### Information provided:

-----

/-- **EDGE-MEASURE CERTIFICATE ⟹ STUB R** (`RateRow13RFlat` of the registered line, verbatim conclusion).  The hypothesis is the cokernel certificate of
`…Clause13RCokernelCertificate.rateRow13RFlat_of_cokernelCertificate` enriched by finitely many atoms `(ι_i, t_i, e_i)` at in-ball stations (mass, pairing
floor and annihilation all include the atoms). [folklore] -/
theorem rateRow13RFlat_of_edgeMeasureCertificate :
    ((open Literature.Analysis.FluidPDE in ∀ (N : ℕ) (δ ρ K Λ Rw cg θ₀ KA : ℝ), 0 < N → 0 < δ → 0 < ρ → 0 < Rw → 0 < cg → 0 < θ₀ → ∃ Rb₀ : ℝ, 0 < Rb₀ ∧ ∀ Rb : ℝ, 0 < Rb → Rb ≤ Rb₀ → ∃ (cnd Γ₀ : ℝ), 0 < cnd ∧ ∀ Γ : ℝ, Γ₀ ≤ Γ → ∀ (γ : Fin N → ℝ) (α : ℝ) (X : Fin N → ℝ → EuclideanSpace ℝ (Fin 3)) (w : Fin N → ℝ → ℝ) (c : Fin N → ℝ) (Aa : Fin N → ℝ → ℝ), (∀ (u:(Fin N → ℝ → EuclideanSpace ℝ (Fin 3)) → EuclideanSpace ℝ (Fin 3) → EuclideanSpace ℝ (Fin 3)) (v:EuclideanSpace ℝ (Fin 3) → EuclideanSpace ℝ (Fin 3)) (A:Fin N → (EuclideanSpace ℝ (Fin 3) →L[ℝ] EuclideanSpace ℝ (Fin 3))) (T:(Fin N → ℝ → EuclideanSpace ℝ (Fin 3)) → Fin N → ℝ → EuclideanSpace ℝ (Fin 3)), (∀ Z y, u Z y = ∑ k, (Γ*γ k/(4*Real.pi))•∫ σ:ℝ, ((‖y-Z k σ‖^2+Real.exp (-(1+Real.eulerMascheroniConstant-Real.log 2))*Aa k σ)^(3/2:ℝ))⁻¹•cross (deriv (Z k) σ) (y-Z k σ))→(∀ y, v y = u X y+(1/2:ℝ)•y-α•cross (EuclideanSpace.single 2 1) y)→(∀ j, A j = fderiv ℝ v (X j (c j)))→(∀ Z j τ, T Z j τ = (u Z (Z j τ)+(1/2:ℝ)•Z j τ-α•cross (EuclideanSpace.single 2 1) (Z j τ))-(⟪u Z (Z j τ)+(1/2:ℝ)•Z j τ-α•cross (EuclideanSpace.single 2 1) (Z j τ), deriv (Z j) τ⟫_ℝ/‖deriv (Z j) τ‖^2)•deriv (Z j) τ)→(α ≠ 0 ∧ (∀ j, γ j ≠ 0) ∧ (∀ j, ContDiff ℝ 2 (X j) ∧ Differentiable ℝ (w j)∧(∀ τ, ‖deriv (X j) τ‖ = 1)∧(∀ τ, ‖iteratedDeriv 2 (X j) τ‖*√Γ≤K) ∧ Tendsto (fun τ => ‖X j τ‖) (cocompact ℝ) atTop) ∧ (∀ j k, j ≠ k → ∀ τ σ, ρ*√Γ≤‖X j τ-X k σ‖) ∧ (∀ j τ σ, ρ*√Γ≤|τ-σ| → cg*ρ*√Γ≤‖X j τ-X j σ‖) ∧ (∀ j τ, cg*|τ-c j|≤Rw*√Γ+‖X j τ‖) ∧ (∀ j τ, w j τ = ⟪v (X j τ), deriv (X j) τ⟫_ℝ) ∧ (∀ j τ, ‖X j τ‖≤Rb*√(Γ*Real.log Γ) → v (X j τ) = w j τ•deriv (X j) τ) ∧ (∀ j, ‖X j (c j)‖≤Rw*√Γ) ∧ (∀ j, |⟪deriv (X j) (c j), EuclideanSpace.single 2 1⟫_ℝ|≤1-θ₀) ∧ (θ₀≤|α| ∧ |α|≤θ₀⁻¹ ∧ ∀ j, θ₀≤|γ j| ∧ |γ j|≤θ₀⁻¹) ∧ (∀ j, w j (c j) = 0 ∧ (∀ τ, w j τ = 0 → τ = c j) ∧ 3/2+δ≤deriv (w j) (c j) ∧ deriv (w j) (c j)≤Λ) ∧ (∀ j, Differentiable ℝ (Aa j) ∧ (∀ τ, 0 < Aa j τ) ∧ 1≤KA*Aa j (c j) ∧ ∀ τ, ‖X j τ‖≤2*Rb*√(Γ*Real.log Γ) → Aa j τ = Aa j (c j)) ∧ (∀ j τ, Rw^2*Γ*Aa j τ≤KA*(Rw^2*Γ+‖X j τ‖^2)))) → ((∀ j τ σ, ‖deriv (X j) τ - deriv (X j) σ‖ ≤ Rb) ∧ (∀ j τ, |deriv (w j) τ| ≤ Λ) ∧ (∀ j τ, Λ⁻¹ ≤ Aa j τ)) → (∀ (u:(Fin N → ℝ → EuclideanSpace ℝ (Fin 3)) → EuclideanSpace ℝ (Fin 3) → EuclideanSpace ℝ (Fin 3)) (v:EuclideanSpace ℝ (Fin 3) → EuclideanSpace ℝ (Fin 3)) (A:Fin N → (EuclideanSpace ℝ (Fin 3) →L[ℝ] EuclideanSpace ℝ (Fin 3))) (T:(Fin N → ℝ → EuclideanSpace ℝ (Fin 3)) → Fin N → ℝ → EuclideanSpace ℝ (Fin 3)), (∀ Z y, u Z y = ∑ k, (Γ*γ k/(4*Real.pi))•∫ σ:ℝ, ((‖y-Z k σ‖^2+Real.exp (-(1+Real.eulerMascheroniConstant-Real.log 2))*Aa k σ)^(3/2:ℝ))⁻¹•cross (deriv (Z k) σ) (y-Z k σ))→(∀ y, v y = u X y+(1/2:ℝ)•y-α•cross (EuclideanSpace.single 2 1) y)→(∀ j, A j = fderiv ℝ v (X j (c j)))→(∀ Z j τ, T Z j τ = (u Z (Z j τ)+(1/2:ℝ)•Z j τ-α•cross (EuclideanSpace.single 2 1) (Z j τ))-(⟪u Z (Z j τ)+(1/2:ℝ)•Z j τ-α•cross (EuclideanSpace.single 2 1) (Z j τ), deriv (Z j) τ⟫_ℝ/‖deriv (Z j) τ‖^2)•deriv (Z j) τ)→(∃ (ψ : Fin N → ℝ → EuclideanSpace ℝ (Fin 3)) (m : ℕ) (ι : Fin m → Fin N) (t : Fin m → ℝ) (e : Fin m → EuclideanSpace ℝ (Fin 3)), (∀ j, Continuous (ψ j)) ∧ (∀ i, ‖X (ι i) (t i)‖ ≤ Rb*√(Γ*Real.log Γ)) ∧ (0 < (∑ j, ∫ τ in {τ : ℝ | ‖X j τ‖ ≤ Rb*√(Γ*Real.log Γ)}, ‖ψ j τ‖) + ∑ i, ‖e i‖) ∧ (√Γ / cnd * ((∑ j, ∫ τ in {τ : ℝ | ‖X j τ‖ ≤ Rb*√(Γ*Real.log Γ)}, ‖ψ j τ‖) + ∑ i, ‖e i‖) ≤ (∑ j, ∫ τ in {τ : ℝ | ‖X j τ‖ ≤ Rb*√(Γ*Real.log Γ)}, ⟪ψ j τ, (cross (EuclideanSpace.single 2 1) (X j τ)-⟪cross (EuclideanSpace.single 2 1) (X j τ), deriv (X j) τ⟫_ℝ•deriv (X j) τ)⟫_ℝ) + ∑ i, ⟪e i, (cross (EuclideanSpace.single 2 1) (X (ι i) (t i))-⟪cross (EuclideanSpace.single 2 1) (X (ι i) (t i)), deriv (X (ι i)) (t i)⟫_ℝ•deriv (X (ι i)) (t i))⟫_ℝ) ∧ ∀ Y:Fin N → ℝ → EuclideanSpace ℝ (Fin 3), (∀ j, ContDiff ℝ 2 (Y j))→(∀ j τ, ⟪Y j τ, deriv (X j) τ⟫_ℝ = 0) → (∀ j τ, Rb*√(Γ*Real.log Γ) < ‖X j τ‖ → Y j τ = 0) → ∑ j, ⟪Y j (c j), cross (EuclideanSpace.single 2 1) (X j (c j))⟫_ℝ = 0 → ((∀ j, MeasureTheory.IntegrableOn (fun τ => ⟪ψ j τ, deriv (fun s:ℝ => T (fun k σ => X k σ+s•Y k σ) j τ) 0⟫_ℝ) {τ : ℝ | ‖X j τ‖ ≤ Rb*√(Γ*Real.log Γ)}) ∧ (∑ j, ∫ τ in {τ : ℝ | ‖X j τ‖ ≤ Rb*√(Γ*Real.log Γ)}, ⟪ψ j τ, deriv (fun s:ℝ => T (fun k σ => X k σ+s•Y k σ) j τ) 0⟫_ℝ) + ∑ i, ⟪e i, deriv (fun s:ℝ => T (fun k σ => X k σ+s•Y k σ) (ι i) (t i)) 0⟫_ℝ = 0))))) →
    ((open Literature.Analysis.FluidPDE in ∀ (N : ℕ) (δ ρ K Λ Rw cg θ₀ KA : ℝ), 0 < N → 0 < δ → 0 < ρ → 0 < Rw → 0 < cg → 0 < θ₀ → ∃ Rb₀ : ℝ, 0 < Rb₀ ∧ ∀ Rb : ℝ, 0 < Rb → Rb ≤ Rb₀ → ∀ b : ℝ, ∃ (cnd Γ₀ : ℝ), 0 < cnd ∧ ∀ Γ : ℝ, Γ₀ ≤ Γ → ∀ (γ : Fin N → ℝ) (α : ℝ) (X : Fin N → ℝ → EuclideanSpace ℝ (Fin 3)) (w : Fin N → ℝ → ℝ) (c : Fin N → ℝ) (Aa : Fin N → ℝ → ℝ), (∀ (u:(Fin N → ℝ → EuclideanSpace ℝ (Fin 3)) → EuclideanSpace ℝ (Fin 3) → EuclideanSpace ℝ (Fin 3)) (v:EuclideanSpace ℝ (Fin 3) → EuclideanSpace ℝ (Fin 3)) (A:Fin N → (EuclideanSpace ℝ (Fin 3) →L[ℝ] EuclideanSpace ℝ (Fin 3))) (T:(Fin N → ℝ → EuclideanSpace ℝ (Fin 3)) → Fin N → ℝ → EuclideanSpace ℝ (Fin 3)), (∀ Z y, u Z y = ∑ k, (Γ*γ k/(4*Real.pi))•∫ σ:ℝ, ((‖y-Z k σ‖^2+Real.exp (-(1+Real.eulerMascheroniConstant-Real.log 2))*Aa k σ)^(3/2:ℝ))⁻¹•cross (deriv (Z k) σ) (y-Z k σ))→(∀ y, v y = u X y+(1/2:ℝ)•y-α•cross (EuclideanSpace.single 2 1) y)→(∀ j, A j = fderiv ℝ v (X j (c j)))→(∀ Z j τ, T Z j τ = (u Z (Z j τ)+(1/2:ℝ)•Z j τ-α•cross (EuclideanSpace.single 2 1) (Z j τ))-(⟪u Z (Z j τ)+(1/2:ℝ)•Z j τ-α•cross (EuclideanSpace.single 2 1) (Z j τ), deriv (Z j) τ⟫_ℝ/‖deriv (Z j) τ‖^2)•deriv (Z j) τ)→(α ≠ 0 ∧ (∀ j, γ j ≠ 0) ∧ (∀ j, ContDiff ℝ 2 (X j) ∧ Differentiable ℝ (w j)∧(∀ τ, ‖deriv (X j) τ‖ = 1)∧(∀ τ, ‖iteratedDeriv 2 (X j) τ‖*√Γ≤K) ∧ Tendsto (fun τ => ‖X j τ‖) (cocompact ℝ) atTop) ∧ (∀ j k, j ≠ k → ∀ τ σ, ρ*√Γ≤‖X j τ-X k σ‖) ∧ (∀ j τ σ, ρ*√Γ≤|τ-σ| → cg*ρ*√Γ≤‖X j τ-X j σ‖) ∧ (∀ j τ, cg*|τ-c j|≤Rw*√Γ+‖X j τ‖) ∧ (∀ j τ, w j τ = ⟪v (X j τ), deriv (X j) τ⟫_ℝ) ∧ (∀ j τ, ‖X j τ‖≤Rb*√(Γ*Real.log Γ) → v (X j τ) = w j τ•deriv (X j) τ) ∧ (∀ j, ‖X j (c j)‖≤Rw*√Γ) ∧ (∀ j, |⟪deriv (X j) (c j), EuclideanSpace.single 2 1⟫_ℝ|≤1-θ₀) ∧ (θ₀≤|α| ∧ |α|≤θ₀⁻¹ ∧ ∀ j, θ₀≤|γ j| ∧ |γ j|≤θ₀⁻¹) ∧ (∀ j, w j (c j) = 0 ∧ (∀ τ, w j τ = 0 → τ = c j) ∧ 3/2+δ≤deriv (w j) (c j) ∧ deriv (w j) (c j)≤Λ) ∧ (∀ j, Differentiable ℝ (Aa j) ∧ (∀ τ, 0 < Aa j τ) ∧ 1≤KA*Aa j (c j) ∧ ∀ τ, ‖X j τ‖≤2*Rb*√(Γ*Real.log Γ) → Aa j τ = Aa j (c j)) ∧ (∀ j τ, Rw^2*Γ*Aa j τ≤KA*(Rw^2*Γ+‖X j τ‖^2)))) → ((∀ j τ σ, ‖deriv (X j) τ - deriv (X j) σ‖ ≤ Rb) ∧ (∀ j τ, |deriv (w j) τ| ≤ Λ) ∧ (∀ j τ, Λ⁻¹ ≤ Aa j τ)) → (∀ (u:(Fin N → ℝ → EuclideanSpace ℝ (Fin 3)) → EuclideanSpace ℝ (Fin 3) → EuclideanSpace ℝ (Fin 3)) (v:EuclideanSpace ℝ (Fin 3) → EuclideanSpace ℝ (Fin 3)) (A:Fin N → (EuclideanSpace ℝ (Fin 3) →L[ℝ] EuclideanSpace ℝ (Fin 3))) (T:(Fin N → ℝ → EuclideanSpace ℝ (Fin 3)) → Fin N → ℝ → EuclideanSpace ℝ (Fin 3)), (∀ Z y, u Z y = ∑ k, (Γ*γ k/(4*Real.pi))•∫ σ:ℝ, ((‖y-Z k σ‖^2+Real.exp (-(1+Real.eulerMascheroniConstant-Real.log 2))*Aa k σ)^(3/2:ℝ))⁻¹•cross (deriv (Z k) σ) (y-Z k σ))→(∀ y, v y = u X y+(1/2:ℝ)•y-α•cross (EuclideanSpace.single 2 1) y)→(∀ j, A j = fderiv ℝ v (X j (c j)))→(∀ Z j τ, T Z j τ = (u Z (Z j τ)+(1/2:ℝ)•Z j τ-α•cross (EuclideanSpace.single 2 1) (Z j τ))-(⟪u Z (Z j τ)+(1/2:ℝ)•Z j τ-α•cross (EuclideanSpace.single 2 1) (Z j τ), deriv (Z j) τ⟫_ℝ/‖deriv (Z j) τ‖^2)•deriv (Z j) τ)→(∀ Y:Fin N → ℝ → EuclideanSpace ℝ (Fin 3), (∀ j, ContDiff ℝ 2 (Y j))→(∀ j τ, ⟪Y j τ, deriv (X j) τ⟫_ℝ = 0) → (∀ j τ, Rb*√(Γ*Real.log Γ) < ‖X j τ‖ → Y j τ = 0) → ∑ j, ⟪Y j (c j), cross (EuclideanSpace.single 2 1) (X j (c j))⟫_ℝ = 0 → (∀ j τ, ‖Y j τ‖+‖deriv (Y j) τ‖+‖iteratedDeriv 2 (Y j) τ‖≤(1+|τ-c j|)^b) → ∀ dα L:ℝ, (∀ j τ, ‖X j τ‖≤Rb*√(Γ*Real.log Γ) → ‖deriv (fun s:ℝ => T (fun k σ => X k σ+s•Y k σ) j τ) 0-dα•(cross (EuclideanSpace.single 2 1) (X j τ)-⟪cross (EuclideanSpace.single 2 1) (X j τ), deriv (X j) τ⟫_ℝ•deriv (X j) τ)‖≤L) → |dα| * √Γ≤cnd*L)))) := by
  intro hC N δ ρ K Λ Rw cg θ₀ KA hN hδ hρ hRw hcg hθ₀
  obtain ⟨Rb₀, hRb₀, hfam⟩ := hC N δ ρ K Λ Rw cg θ₀ KA hN hδ hρ hRw hcg hθ₀
  refine ⟨Rb₀, hRb₀, fun Rb hRb hRble b => ?_⟩
  obtain ⟨cnd, Γ₀, hcnd, hΓ⟩ := hfam Rb hRb hRble
  refine ⟨cnd, Γ₀, hcnd, fun Γ hΓle => ?_⟩
  intro γ α X w c Aa hH hNS u v A T hu hv hA hT Y hY2 hYn hYoff hYph _henv dα L hdef
  obtain ⟨ψ, m, ι, t, e, hψc, hint_t, hMpos, hpair, hann⟩ := hΓ Γ hΓle γ α X w c Aa hH hNS u v A T hu hv hA hT
  obtain ⟨hint, hzero⟩ := hann Y hY2 hYn hYoff hYph
  obtain ⟨-, -, h3, -⟩ := hH u v A T hu hv hA hT
  -- notation
  set S : Fin N → Set ℝ := fun j => {τ : ℝ | ‖X j τ‖ ≤ Rb * √(Γ * Real.log Γ)} with hS
  set Rcol : Fin N → ℝ → EuclideanSpace ℝ (Fin 3) := fun j τ =>
    cross (EuclideanSpace.single 2 1) (X j τ) - ⟪cross (EuclideanSpace.single 2 1) (X j τ), deriv (X j) τ⟫_ℝ • deriv (X j) τ with hRcol
  set D : Fin N → ℝ → EuclideanSpace ℝ (Fin 3) := fun j τ =>
    deriv (fun s:ℝ => T (fun k σ => X k σ + s • Y k σ) j τ) 0 with hD
  set Mψ : ℝ := ∑ j, ∫ τ in S j, ‖ψ j τ‖ with hMψ
  set Me : ℝ := ∑ i, ‖e i‖ with hMe
  set M : ℝ := Mψ + Me with hM
  set Pψ : ℝ := ∑ j, ∫ τ in S j, ⟪ψ j τ, Rcol j τ⟫_ℝ with hPψ
  set Pe : ℝ := ∑ i, ⟪e i, Rcol (ι i) (t i)⟫_ℝ with hPe
  set P : ℝ := Pψ + Pe with hP
  -- compactness / measurability / integrability on the balls (the soft lemmas of `…Clause13RCokernelCertificate`, inlined to keep this file
  -- outside the route cone)
  have hScpt : ∀ j, IsCompact (S j) := by
    intro j
    have hXc : Continuous (X j) := (h3 j).1.continuous
    obtain ⟨K', hK', hKsub⟩ := mem_cocompact.1 ((h3 j).2.2.2.2.eventually (eventually_gt_atTop (Rb * √(Γ * Real.log Γ))))
    refine hK'.of_isClosed_subset (isClosed_le (continuous_norm.comp hXc) continuous_const) ?_
    intro τ hτ
    by_contra hn
    have h' : Rb * √(Γ * Real.log Γ) < ‖X j τ‖ := hKsub hn
    exact not_lt.2 hτ h'
  have hSmeas : ∀ j, MeasurableSet (S j) := fun j =>
    (isClosed_le (continuous_norm.comp (h3 j).1.continuous) continuous_const).measurableSet
  have hRcolc : ∀ j, Continuous (Rcol j) := by
    intro j
    have hXc : Continuous (X j) := (h3 j).1.continuous
    have hd : Continuous (deriv (X j)) := (h3 j).1.continuous_deriv (by norm_num)
    have hc : Continuous fun τ => cross (EuclideanSpace.single 2 1) (X j τ) :=
      (crossCLM (EuclideanSpace.single 2 1 : EuclideanSpace ℝ (Fin 3))).continuous.comp hXc
    have hi : Continuous fun τ => ⟪cross (EuclideanSpace.single 2 1) (X j τ), deriv (X j) τ⟫_ℝ := hc.inner hd
    have hs : Continuous fun τ => ⟪cross (EuclideanSpace.single 2 1) (X j τ), deriv (X j) τ⟫_ℝ • deriv (X j) τ := hi.smul hd
    exact hc.sub hs
  have hRint : ∀ j, IntegrableOn (fun τ => ⟪ψ j τ, Rcol j τ⟫_ℝ) (S j) := fun j =>
    ((hψc j).inner (hRcolc j)).continuousOn.integrableOn_compact (hScpt j)
  have hNint : ∀ j, IntegrableOn (fun τ => ‖ψ j τ‖ * L) (S j) := fun j =>
    ((hψc j).norm.mul continuous_const).continuousOn.integrableOn_compact (hScpt j)
  -- (1) the pairing of the measure with `dα R − D` equals `dα·P` (annihilation)
  have h1ψ : ∑ j, ∫ τ in S j, ⟪ψ j τ, dα • Rcol j τ - D j τ⟫_ℝ = dα * Pψ - ∑ j, ∫ τ in S j, ⟪ψ j τ, D j τ⟫_ℝ := by
    have hsplit : ∀ j, ∫ τ in S j, ⟪ψ j τ, dα • Rcol j τ - D j τ⟫_ℝ
        = dα * (∫ τ in S j, ⟪ψ j τ, Rcol j τ⟫_ℝ) - ∫ τ in S j, ⟪ψ j τ, D j τ⟫_ℝ := by
      intro j
      have hcongr : (fun τ => ⟪ψ j τ, dα • Rcol j τ - D j τ⟫_ℝ)
          = fun τ => dα * ⟪ψ j τ, Rcol j τ⟫_ℝ - ⟪ψ j τ, D j τ⟫_ℝ := by
        funext τ; rw [inner_sub_right, real_inner_smul_right]
      rw [hcongr, integral_sub ((hRint j).const_mul dα) (hint j), integral_const_mul]
    rw [Finset.sum_congr rfl fun j _ => hsplit j, Finset.sum_sub_distrib, hPψ, Finset.mul_sum]
  have h1e : ∑ i, ⟪e i, dα • Rcol (ι i) (t i) - D (ι i) (t i)⟫_ℝ = dα * Pe - ∑ i, ⟪e i, D (ι i) (t i)⟫_ℝ := by
    have hcongr : ∀ i, ⟪e i, dα • Rcol (ι i) (t i) - D (ι i) (t i)⟫_ℝ
        = dα * ⟪e i, Rcol (ι i) (t i)⟫_ℝ - ⟪e i, D (ι i) (t i)⟫_ℝ := by
      intro i; rw [inner_sub_right, real_inner_smul_right]
    rw [Finset.sum_congr rfl fun i _ => hcongr i, Finset.sum_sub_distrib, hPe, Finset.mul_sum]
  have h1 : (∑ j, ∫ τ in S j, ⟪ψ j τ, dα • Rcol j τ - D j τ⟫_ℝ) + ∑ i, ⟪e i, dα • Rcol (ι i) (t i) - D (ι i) (t i)⟫_ℝ = dα * P := by
    rw [h1ψ, h1e, hP]
    have hz : (∑ j, ∫ τ in S j, ⟪ψ j τ, D j τ⟫_ℝ) + ∑ i, ⟪e i, D (ι i) (t i)⟫_ℝ = 0 := by
      simpa [hD, hS] using hzero
    linear_combination (-1 : ℝ) * hz
  -- (2) the pairing is bounded by `L·M` (in-ball defect bound at every `τ ∈ S_j` and at every atom)
  have h2ψ : |∑ j, ∫ τ in S j, ⟪ψ j τ, dα • Rcol j τ - D j τ⟫_ℝ| ≤ L * Mψ := by
    calc |∑ j, ∫ τ in S j, ⟪ψ j τ, dα • Rcol j τ - D j τ⟫_ℝ|
        ≤ ∑ j, |∫ τ in S j, ⟪ψ j τ, dα • Rcol j τ - D j τ⟫_ℝ| := Finset.abs_sum_le_sum_abs _ _
      _ ≤ ∑ j, ∫ τ in S j, ‖ψ j τ‖ * L := by
          refine Finset.sum_le_sum fun j _ => ?_
          rw [← Real.norm_eq_abs]
          refine norm_integral_le_of_norm_le (hNint j) ?_
          refine ae_restrict_of_forall_mem (hSmeas j) fun τ hτ => ?_
          have hd := hdef j τ hτ
          calc ‖⟪ψ j τ, dα • Rcol j τ - D j τ⟫_ℝ‖ ≤ ‖ψ j τ‖ * ‖dα • Rcol j τ - D j τ‖ := norm_inner_le_norm _ _
            _ ≤ ‖ψ j τ‖ * L := by
                refine mul_le_mul_of_nonneg_left ?_ (norm_nonneg _)
                rw [← norm_neg, neg_sub]
                simpa [hD, hRcol] using hd
      _ = L * Mψ := by
          rw [hMψ, Finset.mul_sum]
          refine Finset.sum_congr rfl fun j _ => ?_
          rw [integral_mul_const, mul_comm]
  have h2e : |∑ i, ⟪e i, dα • Rcol (ι i) (t i) - D (ι i) (t i)⟫_ℝ| ≤ L * Me := by
    calc |∑ i, ⟪e i, dα • Rcol (ι i) (t i) - D (ι i) (t i)⟫_ℝ|
        ≤ ∑ i, |⟪e i, dα • Rcol (ι i) (t i) - D (ι i) (t i)⟫_ℝ| := Finset.abs_sum_le_sum_abs _ _
      _ ≤ ∑ i, ‖e i‖ * L := by
          refine Finset.sum_le_sum fun i _ => ?_
          have hd := hdef (ι i) (t i) (hint_t i)
          exact abs_inner_atom_le (by simpa [hD, hRcol] using hd)
      _ = L * Me := by
          rw [hMe, Finset.mul_sum]
          refine Finset.sum_congr rfl fun i _ => ?_
          rw [mul_comm]
  have h2 : |(∑ j, ∫ τ in S j, ⟪ψ j τ, dα • Rcol j τ - D j τ⟫_ℝ) + ∑ i, ⟪e i, dα • Rcol (ι i) (t i) - D (ι i) (t i)⟫_ℝ| ≤ L * M := by
    calc |(∑ j, ∫ τ in S j, ⟪ψ j τ, dα • Rcol j τ - D j τ⟫_ℝ) + ∑ i, ⟪e i, dα • Rcol (ι i) (t i) - D (ι i) (t i)⟫_ℝ|
        ≤ |∑ j, ∫ τ in S j, ⟪ψ j τ, dα • Rcol j τ - D j τ⟫_ℝ| + |∑ i, ⟪e i, dα • Rcol (ι i) (t i) - D (ι i) (t i)⟫_ℝ| := abs_add_le _ _
      _ ≤ L * Mψ + L * Me := add_le_add h2ψ h2e
      _ = L * M := by rw [hM]; ring
  -- (3) conclude
  have hMpos' : 0 < M := by simpa [hM, hMψ, hMe, hS] using hMpos
  have hpair' : √Γ / cnd * M ≤ P := by simpa [hM, hMψ, hMe, hP, hPψ, hPe, hS, hRcol] using hpair
  have hΓ0 : 0 ≤ √Γ / cnd * M := mul_nonneg (div_nonneg (Real.sqrt_nonneg _) hcnd.le) hMpos'.le
  have hPpos : 0 ≤ P := le_trans hΓ0 hpair'
  have h3' : |dα| * (√Γ / cnd * M) ≤ L * M := by
    calc |dα| * (√Γ / cnd * M) ≤ |dα| * P := mul_le_mul_of_nonneg_left hpair' (abs_nonneg _)
      _ = |dα * P| := by rw [abs_mul, abs_of_nonneg hPpos]
      _ = |(∑ j, ∫ τ in S j, ⟪ψ j τ, dα • Rcol j τ - D j τ⟫_ℝ) + ∑ i, ⟪e i, dα • Rcol (ι i) (t i) - D (ι i) (t i)⟫_ℝ| := by rw [h1]
      _ ≤ L * M := h2
  have h4 : |dα| * √Γ / cnd ≤ L := by
    have h5 : (|dα| * √Γ / cnd) * M ≤ L * M := by
      calc (|dα| * √Γ / cnd) * M = |dα| * (√Γ / cnd * M) := by ring
        _ ≤ L * M := h3'
    exact le_of_mul_le_mul_right h5 hMpos'
  calc |dα| * √Γ = cnd * (|dα| * √Γ / cnd) := by field_simp
    _ ≤ cnd * L := mul_le_mul_of_nonneg_left h4 hcnd.le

-----

### Requirement:
Set down precisely the lines above between the line holding "calc ‖⟪ψ j τ, dα" and the line holding "have hpair' : √Γ", inclusive, and nothing beyond them.

### Written answer:
          calc ‖⟪ψ j τ, dα • Rcol j τ - D j τ⟫_ℝ‖ ≤ ‖ψ j τ‖ * ‖dα • Rcol j τ - D j τ‖ := norm_inner_le_norm _ _
            _ ≤ ‖ψ j τ‖ * L := by
                refine mul_le_mul_of_nonneg_left ?_ (norm_nonneg _)
                rw [← norm_neg, neg_sub]
                simpa [hD, hRcol] using hd
      _ = L * Mψ := by
          rw [hMψ, Finset.mul_sum]
          refine Finset.sum_congr rfl fun j _ => ?_
          rw [integral_mul_const, mul_comm]
  have h2e : |∑ i, ⟪e i, dα • Rcol (ι i) (t i) - D (ι i) (t i)⟫_ℝ| ≤ L * Me := by
    calc |∑ i, ⟪e i, dα • Rcol (ι i) (t i) - D (ι i) (t i)⟫_ℝ|
        ≤ ∑ i, |⟪e i, dα • Rcol (ι i) (t i) - D (ι i) (t i)⟫_ℝ| := Finset.abs_sum_le_sum_abs _ _
      _ ≤ ∑ i, ‖e i‖ * L := by
          refine Finset.sum_le_sum fun i _ => ?_
          have hd := hdef (ι i) (t i) (hint_t i)
          exact abs_inner_atom_le (by simpa [hD, hRcol] using hd)
      _ = L * Me := by
          rw [hMe, Finset.mul_sum]
          refine Finset.sum_congr rfl fun i _ => ?_
          rw [mul_comm]
  have h2 : |(∑ j, ∫ τ in S j, ⟪ψ j τ, dα • Rcol j τ - D j τ⟫_ℝ) + ∑ i, ⟪e i, dα • Rcol (ι i) (t i) - D (ι i) (t i)⟫_ℝ| ≤ L * M := by
    calc |(∑ j, ∫ τ in S j, ⟪ψ j τ, dα • Rcol j τ - D j τ⟫_ℝ) + ∑ i, ⟪e i, dα • Rcol (ι i) (t i) - D (ι i) (t i)⟫_ℝ|
        ≤ |∑ j, ∫ τ in S j, ⟪ψ j τ, dα • Rcol j τ - D j τ⟫_ℝ| + |∑ i, ⟪e i, dα • Rcol (ι i) (t i) - D (ι i) (t i)⟫_ℝ| := abs_add_le _ _
      _ ≤ L * Mψ + L * Me := add_le_add h2ψ h2e
      _ = L * M := by rw [hM]; ring
  -- (3) conclude
  have hMpos' : 0 < M := by simpa [hM, hMψ, hMe, hS] using hMpos
  have hpair' : √Γ / cnd * M ≤ P := by simpa [hM, hMψ, hMe, hP, hPψ, hPe, hS, hRcol] using hpair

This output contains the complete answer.